Research indicates that maintaining at least modest levels of soybean meal – typically in the range of 4% to 8% – is necessary to sustain optimal growth and feed efficiency. In many cases, performance peaks at around 8% inclusion.
These findings raise important questions for formulation strategies, particularly in systems that rely heavily on least-cost approaches.
Using nutrition to support herd health
Gaines highlighted the practical application of soybean meal in managing swine respiratory disease. By aligning feeding strategies with expected disease challenges, nutritionists can play a more active role in supporting herd health and taking on PRRS and porcine epidemic diarrhea virus (PEDV) which continue to present a significant challenge to the industry.
“The idea is to apply high soybean meal diets at the timeframe of expected PRRS virus infection of weaned pig flows,” he explained.
In practice, this involves coordinating with veterinary and production teams to identify at-risk pig flows and implement higher-soybean meal diets during critical periods. The system would have a set of standard diets and high soybean meal diets available for implementation at the feed order desk.

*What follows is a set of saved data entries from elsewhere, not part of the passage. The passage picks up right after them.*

import Literature.AlgebraicGeometry.Motives.HodgeThetaSubalgebraUnitaryOrthogonalChainPos
import Literature.AlgebraicGeometry.Motives.HodgeThetaSubalgebraUnitaryFortyOneFortyThreeGoodRankCores
import Literature.AlgebraicGeometry.Motives.HodgeThetaSubalgebraUnitaryEighteenThirtyFiveCore
import Literature.AlgebraicGeometry.Motives.HodgeThetaSubalgebraUnitaryEighteenTwentyFiveCore
import Literature.AlgebraicGeometry.Motives.HodgeThetaSubalgebraUnitaryThirtyFiveThirtySixCorePart1
import Literature.AlgebraicGeometry.Motives.HodgeThetaSubalgebraUnitaryThirtyFiveThirtySixCorePart2
import Literature.AlgebraicGeometry.Motives.HodgeThetaSubalgebraUnitaryTwentyFourFortyNineCorePart1
import Literature.AlgebraicGeometry.Motives.HodgeThetaSubalgebraUnitaryTwentyFourThirtyFiveCorePart1
import Literature.AlgebraicGeometry.Motives.HodgeThetaSubalgebraUnitaryThirtyFiveFortyFourCorePart2
import Literature.AlgebraicGeometry.Motives.HodgeThetaSubalgebraUnitaryThirtyFiveThirtyEightCorePart1
import Literature.AlgebraicGeometry.Motives.HodgeThetaSubalgebraUnitaryThirtyFiveThirtyEightCorePart2
import HarnessLib
import Literature.AlgebraicGeometry.Motives.HodgeThetaSubalgebraUnitaryConstantRankLeviThree
import Literature.AlgebraicGeometry.Motives.HodgeThetaSubalgebraUnitaryEightFifteenCore
import Literature.AlgebraicGeometry.Motives.HodgeThetaSubalgebraUnitaryEightNineCore
import Literature.AlgebraicGeometry.Motives.HodgeThetaSubalgebraUnitaryFiveCoreAll
import Literature.AlgebraicGeometry.Motives.HodgeThetaSubalgebraUnitaryFourOddCore
import Literature.AlgebraicGeometry.Motives.HodgeThetaSubalgebraUnitaryNineElevenCore
import Literature.AlgebraicGeometry.Motives.HodgeThetaSubalgebraUnitaryNineFourteenCore
import Literature.AlgebraicGeometry.Motives.HodgeThetaSubalgebraUnitaryNineTenCore
import Literature.AlgebraicGeometry.Motives.HodgeThetaSubalgebraUnitaryRankOneRaise
import Literature.AlgebraicGeometry.Motives.HodgeThetaSubalgebraUnitarySeventeenCore
import Literature.AlgebraicGeometry.Motives.HodgeThetaSubalgebraUnitarySixSevenCoreAll
import Literature.AlgebraicGeometry.Motives.HodgeThetaSubalgebraUnitaryThreeCoprimeCore
import Literature.AlgebraicGeometry.Motives.HodgeThetaSubalgebraUnitaryTwelveThirteenCore
import Literature.AlgebraicGeometry.Motives.HodgeThetaSubalgebraUnitaryTwoOddCore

While additional research is needed to determine optimal duration, the approach represents a shift toward more dynamic, health-focused nutrition programs.
Reassessing DDGS in modern diets
DDGS in swine diets have evolved since the ethanol boom in 2007. Changes in ethanol production have reduced oil content in DDGS, altering its nutritional and economic value.
“In 2007, DDGS were at 12% oil, and today it’s 4% oil or less. Many want to feed 6% to 8% oil products,” Gaines explained. “So, it does raise the question if distillers are as good of a value as in the past?”
Recent data suggests that lower-oil DDGS reduce feed intake and growth performance, with economic consequences that extend beyond feed cost savings. The response is variable and may be attributed to plant source or DDGS level utilized.
In some scenarios, modest feed cost reductions are offset by lower carcass weights and reduced income over feed cost.
Gaines encouraged nutritionists to look at their current distiller source and make sure they are still delivering the value you expect.
Managing seasonal performance challenges
Building on Boyd’s earlier discussion, Gaines addressed strategies to mitigate summer carcass weight losses, noting diet composition plays a critical role.
“The problem is reduced feed intake, and it’s made worse by excessive levels of DDGS,” he said. “it can be further exacerbated if diets are too low in soybean meal.”
Maintaining adequate soybean meal and lysine levels while limiting DDGS inclusion is essential for preserving growth performance during summer months. Equally important is the timing of dietary adjustments.
“If pigs are being marketed in June, those pigs need to start on mitigation diets in February,” Gaines noted. “Timing is key to making this application work for you.”
A shift in how soybean meal is valued
Together, Boyd and Gaines present a compelling case for re-evaluating soybean meal’s role in swine nutrition. Rather than serving solely as a protein source, soybean meal emerges as a multifunctional ingredient that infuences energy utilization, growth potential, disease resilience and seasonal performance.
Their work challenges the industry to move beyond least-cost formulation and consider the broader biological and economic value of feed ingredients. As Boyd summarized, the conclusions ultimately came from observing pigs under real-world conditions.
“We simply let the pigs do the talking,” he said.
Increasingly, those pigs are pointing toward a more complex and more valuable role for soybean meal in modern production systems.